[Listed entries]

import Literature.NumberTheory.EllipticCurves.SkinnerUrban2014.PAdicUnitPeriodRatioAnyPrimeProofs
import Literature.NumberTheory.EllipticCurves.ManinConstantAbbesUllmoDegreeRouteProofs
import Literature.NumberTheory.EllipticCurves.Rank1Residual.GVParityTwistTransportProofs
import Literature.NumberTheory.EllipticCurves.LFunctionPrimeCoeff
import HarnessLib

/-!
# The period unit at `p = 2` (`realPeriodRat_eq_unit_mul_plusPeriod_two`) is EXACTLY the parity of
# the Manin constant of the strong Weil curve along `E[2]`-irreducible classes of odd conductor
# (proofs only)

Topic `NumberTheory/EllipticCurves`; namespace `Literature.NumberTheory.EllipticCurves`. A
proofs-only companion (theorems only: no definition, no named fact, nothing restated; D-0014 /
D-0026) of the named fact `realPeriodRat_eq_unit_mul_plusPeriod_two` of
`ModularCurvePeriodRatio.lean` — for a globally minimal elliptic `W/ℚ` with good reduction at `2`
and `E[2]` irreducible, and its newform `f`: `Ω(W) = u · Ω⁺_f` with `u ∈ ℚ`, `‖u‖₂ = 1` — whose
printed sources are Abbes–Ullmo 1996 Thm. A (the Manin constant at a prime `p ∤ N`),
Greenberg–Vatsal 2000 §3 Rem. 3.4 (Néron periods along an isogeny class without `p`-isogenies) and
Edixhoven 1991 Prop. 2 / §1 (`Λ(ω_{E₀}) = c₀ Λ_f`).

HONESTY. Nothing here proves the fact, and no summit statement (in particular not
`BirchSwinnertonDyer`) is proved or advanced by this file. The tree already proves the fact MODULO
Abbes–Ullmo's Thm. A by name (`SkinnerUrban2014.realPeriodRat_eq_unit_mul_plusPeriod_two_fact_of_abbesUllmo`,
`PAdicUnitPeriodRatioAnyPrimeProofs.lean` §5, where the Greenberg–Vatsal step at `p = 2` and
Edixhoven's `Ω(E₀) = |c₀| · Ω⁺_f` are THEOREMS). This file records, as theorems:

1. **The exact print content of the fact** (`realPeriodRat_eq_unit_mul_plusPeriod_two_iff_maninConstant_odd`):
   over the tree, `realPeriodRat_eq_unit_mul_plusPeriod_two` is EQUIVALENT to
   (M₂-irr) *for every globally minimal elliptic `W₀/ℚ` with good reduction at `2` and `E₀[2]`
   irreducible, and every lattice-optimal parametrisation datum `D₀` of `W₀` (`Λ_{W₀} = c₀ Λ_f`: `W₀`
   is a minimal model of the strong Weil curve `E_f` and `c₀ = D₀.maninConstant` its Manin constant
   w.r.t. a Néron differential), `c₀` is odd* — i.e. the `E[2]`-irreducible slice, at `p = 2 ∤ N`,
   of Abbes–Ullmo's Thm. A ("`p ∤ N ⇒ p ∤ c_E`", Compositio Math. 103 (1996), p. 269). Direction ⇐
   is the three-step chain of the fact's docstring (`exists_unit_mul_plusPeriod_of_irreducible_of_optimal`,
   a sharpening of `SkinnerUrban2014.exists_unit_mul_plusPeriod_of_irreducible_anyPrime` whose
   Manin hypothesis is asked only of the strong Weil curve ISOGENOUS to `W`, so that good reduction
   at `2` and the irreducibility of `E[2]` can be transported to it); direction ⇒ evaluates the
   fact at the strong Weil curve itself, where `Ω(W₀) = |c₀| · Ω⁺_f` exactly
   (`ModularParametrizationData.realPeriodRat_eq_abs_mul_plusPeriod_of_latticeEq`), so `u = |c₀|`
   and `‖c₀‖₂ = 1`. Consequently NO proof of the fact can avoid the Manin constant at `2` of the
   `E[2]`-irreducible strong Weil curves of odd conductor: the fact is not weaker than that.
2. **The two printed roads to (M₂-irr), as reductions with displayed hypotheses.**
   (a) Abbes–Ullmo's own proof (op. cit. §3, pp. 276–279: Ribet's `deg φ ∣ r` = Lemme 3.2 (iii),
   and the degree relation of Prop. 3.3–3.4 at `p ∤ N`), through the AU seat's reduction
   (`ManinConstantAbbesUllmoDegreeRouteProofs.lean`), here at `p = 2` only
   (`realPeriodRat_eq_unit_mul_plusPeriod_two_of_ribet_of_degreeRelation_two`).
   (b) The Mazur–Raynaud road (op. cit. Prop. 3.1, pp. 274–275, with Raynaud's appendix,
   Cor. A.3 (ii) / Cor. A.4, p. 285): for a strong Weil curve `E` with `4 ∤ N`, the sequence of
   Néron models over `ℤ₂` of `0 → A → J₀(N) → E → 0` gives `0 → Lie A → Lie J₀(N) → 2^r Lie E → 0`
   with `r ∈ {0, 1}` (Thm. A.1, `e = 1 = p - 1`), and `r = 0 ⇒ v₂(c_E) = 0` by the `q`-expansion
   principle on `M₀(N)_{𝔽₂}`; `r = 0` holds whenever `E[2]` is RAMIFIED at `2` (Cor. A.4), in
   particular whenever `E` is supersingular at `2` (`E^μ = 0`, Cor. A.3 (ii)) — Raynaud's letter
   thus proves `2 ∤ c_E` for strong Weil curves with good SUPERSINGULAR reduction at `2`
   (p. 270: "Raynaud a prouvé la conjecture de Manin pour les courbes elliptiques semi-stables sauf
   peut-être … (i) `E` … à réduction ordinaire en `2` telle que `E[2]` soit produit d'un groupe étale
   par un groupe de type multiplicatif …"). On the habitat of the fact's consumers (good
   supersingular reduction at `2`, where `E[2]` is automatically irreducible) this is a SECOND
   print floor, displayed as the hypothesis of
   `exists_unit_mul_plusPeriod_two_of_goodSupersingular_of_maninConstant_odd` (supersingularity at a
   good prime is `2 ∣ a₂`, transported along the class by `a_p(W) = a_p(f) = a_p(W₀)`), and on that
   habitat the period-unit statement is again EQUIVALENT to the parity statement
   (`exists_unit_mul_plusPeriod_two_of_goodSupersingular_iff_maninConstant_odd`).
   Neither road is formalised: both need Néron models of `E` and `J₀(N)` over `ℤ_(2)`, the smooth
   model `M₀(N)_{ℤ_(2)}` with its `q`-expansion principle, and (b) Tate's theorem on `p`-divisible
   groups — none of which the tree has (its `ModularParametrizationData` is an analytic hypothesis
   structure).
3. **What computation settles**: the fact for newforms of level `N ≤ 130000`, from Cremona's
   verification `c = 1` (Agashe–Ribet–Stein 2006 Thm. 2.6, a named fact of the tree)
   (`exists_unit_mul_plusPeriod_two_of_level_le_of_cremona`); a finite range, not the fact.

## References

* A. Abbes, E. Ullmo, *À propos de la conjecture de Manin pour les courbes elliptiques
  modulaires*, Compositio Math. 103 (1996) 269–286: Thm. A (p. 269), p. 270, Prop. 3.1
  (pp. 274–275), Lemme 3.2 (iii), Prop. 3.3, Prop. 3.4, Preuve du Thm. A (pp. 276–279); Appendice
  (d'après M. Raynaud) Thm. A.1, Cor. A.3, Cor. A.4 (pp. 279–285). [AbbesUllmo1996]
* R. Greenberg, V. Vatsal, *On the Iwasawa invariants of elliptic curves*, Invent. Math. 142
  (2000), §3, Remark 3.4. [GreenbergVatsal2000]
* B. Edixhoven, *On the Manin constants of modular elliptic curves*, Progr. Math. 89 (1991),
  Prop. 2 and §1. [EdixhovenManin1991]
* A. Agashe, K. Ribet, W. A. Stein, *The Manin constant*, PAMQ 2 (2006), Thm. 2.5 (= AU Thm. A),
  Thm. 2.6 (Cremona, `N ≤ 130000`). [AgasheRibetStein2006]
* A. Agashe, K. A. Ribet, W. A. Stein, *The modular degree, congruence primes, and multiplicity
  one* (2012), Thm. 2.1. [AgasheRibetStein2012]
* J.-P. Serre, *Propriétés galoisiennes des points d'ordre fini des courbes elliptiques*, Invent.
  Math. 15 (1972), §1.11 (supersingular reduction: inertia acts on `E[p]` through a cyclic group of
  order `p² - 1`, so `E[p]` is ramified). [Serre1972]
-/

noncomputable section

[/Listed entries]

Exercise brief
The lines from the one with "courbes elliptiques*, Invent." through the end of the data above are to be set down exactly, with both boundary lines included and no other lines.

Solution
* J.-P. Serre, *Propriétés galoisiennes des points d'ordre fini des courbes elliptiques*, Invent.
  Math. 15 (1972), §1.11 (supersingular reduction: inertia acts on `E[p]` through a cyclic group of
  order `p² - 1`, so `E[p]` is ramified). [Serre1972]
-/

noncomputable section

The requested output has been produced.